Prepares training and testing datasets from zipped image data and associated metadata.

This function supports two operation modes:

  1. Two-Zip Mode: If both train_zip_dir and test_zip_dir are provided, each dataset is unzipped, validated against the metadata, and returned as-is.
  2. Split Mode: If only train_zip_dir is provided, the function splits the training data into new training and test sets based on test_size.

It ensures:

  • The unzipped directories contain the expected structure (images/ and metadata CSV).
  • Image filenames match those specified in the metadata.
  • Output datasets are organized into train/ and test/ folders under output_dir.
Arguments:
  • output_dir (str): Directory where the processed datasets will be saved.
  • train_zip_dir (str): Path to the ZIP file containing training data (with images/ and metadata CSV).
  • metadata_csv (str): Filename of the metadata CSV inside each ZIP archive (e.g., 'metadata.csv').
  • label_column (str): Name of the column in the metadata CSV to use for class distribution summaries.
  • test_zip_dir (Optional[str]): Optional path to the ZIP file containing testing data.
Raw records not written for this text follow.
import Mathlib
import Literature.Computability.AlgebraicComplexity.ArithCircuitProofs
import Literature.Computability.AlgebraicComplexity.IMMInVPProofs
import Summits.ValiantsHypothesis.ValiantsHypothesis.Theorems.DivisionGapTriangularDimersDivisionEasyOddJoinDefs
import Summits.ValiantsHypothesis.ValiantsHypothesis.Theorems.DivisionGapTriangularDimersDivisionEasyStubShufflingDivisionAux1
import Summits.ValiantsHypothesis.ValiantsHypothesis.Theorems.DivisionGapTriangularDimersDivisionEasyStubFaceLow

/-!
# Crux `DivisionGap.TriangularDimersDivisionEasy` (stmt-ValiantsHypothesis-5067), line `Sketch` —
registered stub `stub_evenTransfer`

THE EVEN TRANSFER: quasi-polynomial division complexity (`DivEasy`, the Hrubeš–Yehudayoff normal
form `F · h = g`, `h ≠ 0`, with both `F · h` and `h` of monotone fan-in-two size
`≤ 2 ^ ((log₂ n + c) ^ c)`) passes from the even-subgraph polynomial in split variables
`evenSplit` to the odd-join polynomial `oddJoin` of the triangular rhombus `R_n`, GIVEN

* `hB` — absorption of polynomial overheads `k · n ^ d + k` into the threshold `bound`;
* `hS` — for even `n`, the free variable swap `swapVar n` along the reference perfect matching
  carries `evenSplit n` to `oddJoinSplit n`;
* `hφ` — the monotone chart map `substY n` carries `oddJoinSplit n` to `oddJoin n`, each of its
  values costing at most `2` gates.

## Proof

Let `⟨c, hc⟩ : DivEasy evenSplit` and take `c'` from `hB c 4 4`.  Fix `n`.

* `n` odd: there is no odd cover (HANDSHAKE: for `J ⊆ edges n` the degrees sum to `2 |J|`, an
  even number, while `n²` odd numbers have an odd sum), so `oddJoin n = 0`; the witness `h = 1`
  has `L(0 · 1) + L(1) = 0`.
* `n` even: from `⟨h, h ≠ 0, L(evenSplit n · h) + L(h) ≤ bound c n⟩` put
  `h'' = substY_* (swapVar_* h)`.  Renaming along a permutation is free and injective, the
  substitution costs `≤ Σ_e L(substY n e) ≤ 2 n⁴` extra gates (`L(f(g)) ≤ L(f) + Σ L(gᵢ)`), and
  both maps are multiplicative, so `oddJoin n · h'' = substY_* (swapVar_* (evenSplit n · h))` and
  `L(oddJoin n · h'') + L(h'') ≤ bound c n + 4 n⁴ ≤ bound c' n`; finally `h'' ≠ 0` by positivity
  over `ℝ≥0` (a non-zero `ℝ≥0`-polynomial stays non-zero under substitution of non-zero
  `ℝ≥0`-polynomials, and every `substY n e` is `≠ 0` at the all-ones point).
-/

-- `Summit.ValiantsHypothesis.ValiantsHypothesis.…` is the tree's mandated single-conjunct layout (Sub = Summit).
set_option linter.dupNamespace false

namespace Summit.ValiantsHypothesis.ValiantsHypothesis.Theorems.TriangularDimersDivisionEasy.OddJoin

open scoped BigOperators NNReal
open Finset MvPolynomial Literature.Computability.AlgebraicComplexity

noncomputable section

namespace EvenTransfer
/-! ### Helper lemmas for `stub_evenTransfer` (this file's private namespace) -/

/-! #### Odd `n`: no odd covers -/

/-- For odd `n` the rhombus `R_n` has no spanning edge set with all degrees odd (handshake
lemma: the degrees sum to twice the number of edges, but `n²` odd numbers have an odd sum).
[folklore] -/
theorem oddCovers_eq_empty {n : ℕ} (hn : Odd n) : oddCovers n = ∅ := by
  refine eq_empty_of_forall_notMem fun J hJ => ?_
  unfold oddCovers at hJ
  obtain ⟨hsub, hodd⟩ := mem_filter.mp hJ
  rw [mem_powerset] at hsub
  have hsum := FaceLow.sum_deg_eq J fun e he => FaceLow.fst_ne_snd_of_mem_edges (hsub he)
  have h1 : Odd (∑ v, deg J v) := by
    rw [Finset.odd_sum_iff_odd_card_odd]
    rw [filter_true_of_mem fun v _ => hodd v, card_univ, Fintype.card_prod, Fintype.card_fin]
    exact hn.mul hn
  rw [hsum] at h1
  exact Nat.not_odd_iff_even.mpr (even_two_mul _) h1

/-- For odd `n` the odd-join polynomial vanishes. [folklore] -/
theorem oddJoin_eq_zero {n : ℕ} (hn : Odd n) : oddJoin n = 0 := by
  unfold oddJoin
  rw [oddCovers_eq_empty hn, sum_empty]

/-! #### Even `n`: the chart map is non-vanishing and cheap -/

/-- Every value of the chart map `substY n` is a non-zero polynomial (it is `≠ 0` at the
all-ones point). [folklore] -/
theorem substY_ne_zero (n : ℕ) (e : Var n) : substY n e ≠ 0 := by
  intro h
  have h1 : eval (fun _ => (1 : ℝ≥0)) (substY n e) ≠ 0 := by
    unfold substY yv
    split_ifs <;> simp
  exact h1 (by rw [h, map_zero])

/-- The crux's ring has `n ^ 4` variables. [folklore] -/
theorem card_var (n : ℕ) : Fintype.card (Var n) = n ^ 4 := by
  simp only [Fintype.card_prod, Fintype.card_fin]
  ring

/-- The total cost of the chart map is at most `2 n⁴` gates. [folklore] -/
theorem sum_complexity_substY_le {n : ℕ} (h2 : ∀ e : Var n, complexity (substY n e) ≤ 2) :
    ∑ e : Var n, complexity (substY n e) ≤ 2 * n ^ 4 :=
  calc ∑ e : Var n, complexity (substY n e) ≤ ∑ _e : Var n, 2 := sum_le_sum fun e _ => h2 e
    _ = 2 * n ^ 4 := by rw [sum_const, card_univ, card_var, smul_eq_mul, mul_comm]

/-- Substituting the chart map costs at most `2 n⁴` extra gates (`L(f(g)) ≤ L(f) + Σ L(gᵢ)`).
[folklore] -/
theorem complexity_aeval_substY_le {n : ℕ} (h2 : ∀ e : Var n, complexity (substY n e) ≤ 2)
    (q : MvPolynomial (Var n) ℝ≥0) :
    complexity (aeval (substY n) q) ≤ complexity q + 2 * n ^ 4 :=
  (complexity_aeval_le q _).trans (Nat.add_le_add_left (sum_complexity_substY_le h2) _)

end EvenTransfer

open EvenTransfer in
/-- Registered stub `stub_evenTransfer`: given the absorption of polynomial overheads (`hB`),
the swap identity for even `n` (`hS`) and the cheap monotone chart identity (`hφ`),
quasi-polynomial division complexity of the even-subgraph polynomial `evenSplit` implies that
of the odd-join polynomial `oddJoin`. [folklore] -/
theorem stub_evenTransfer
    (hB : ∀ c k d : ℕ, ∃ c' : ℕ, ∀ n : ℕ, bound c n + k * n ^ d + k ≤ bound c' n)
    (hS : ∀ n : ℕ, Even n → rename (swapVar n) (evenSplit n) = oddJoinSplit n)
    (hφ : ∀ n : ℕ, aeval (substY n) (oddJoinSplit n) = oddJoin n ∧
      ∀ e : Var n, complexity (substY n e) ≤ 2) :
    DivEasy evenSplit → DivEasy oddJoin := by
  rintro ⟨c, hc⟩
  obtain ⟨c', hc'⟩ := hB c 4 4
  refine ⟨c', fun n => ?_⟩
  rcases Nat.even_or_odd n with hn | hn
  · -- even `n`: transport the witness along the swap and the chart map
    obtain ⟨h, h0, hle⟩ := hc n
    have hh' : rename (swapVar n) h ≠ 0 := fun h1 =>
      h0 (rename_injective _ (swapVar n).injective (by rw [h1, map_zero]))
    refine ⟨aeval (substY n) (rename (swapVar n) h),
      Shuffling.Division.aeval_ne_zero _ _ hh' (substY_ne_zero n), ?_⟩
    have hid : oddJoin n * aeval (substY n) (rename (swapVar n) h) =
        aeval (substY n) (rename (swapVar n) (evenSplit n * h)) := by
      rw [map_mul, hS n hn, map_mul, (hφ n).1]
    rw [hid]
    calc complexity (aeval (substY n) (rename (swapVar n) (evenSplit n * h))) +
          complexity (aeval (substY n) (rename (swapVar n) h))
        ≤ (complexity (rename (swapVar n) (evenSplit n * h)) + 2 * n ^ 4) +
          (complexity (rename (swapVar n) h) + 2 * n ^ 4) :=
          add_le_add (complexity_aeval_substY_le (hφ n).2 _)
            (complexity_aeval_substY_le (hφ n).2 _)
      _ = complexity (evenSplit n * h) + complexity h + 4 * n ^ 4 := by
          rw [complexity_rename_of_injective_holds (swapVar n).injective,
            complexity_rename_of_injective_holds (swapVar n).injective]
          ring
      _ ≤ bound c n + 4 * n ^ 4 + 4 := by omega
      _ ≤ bound c' n := hc' n
  · -- odd `n`: `oddJoin n = 0`, witness `h = 1`
    refine ⟨1, one_ne_zero, ?_⟩
    rw [oddJoin_eq_zero hn, zero_mul, ← C_0, ← C_1, complexity_C_holds, complexity_C_holds]
    exact Nat.zero_le _

end

end Summit.ValiantsHypothesis.ValiantsHypothesis.Theorems.TriangularDimersDivisionEasy.OddJoin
If not provided, the function performs a split.
  • test_size (float): Proportion of data to use for testing if splitting from training data. Ignored if test_zip_dir is provided.
  • seed (int): Random seed used for reproducible splitting of training data.
  • verbose (bool): Whether to print class distribution summaries after processing.
Raises:
  • FileNotFoundError: If any expected files or images are missing.
  • ValueError: If metadata is missing required columns or if filenames and metadata don't align.
Returns:

dict: A dictionary containing: - 'train_images': Path to the directory with training images. - 'train_metadata': DataFrame of training metadata. - 'test_images': Path to the directory with testing images. - 'test_metadata': DataFrame of testing metadata.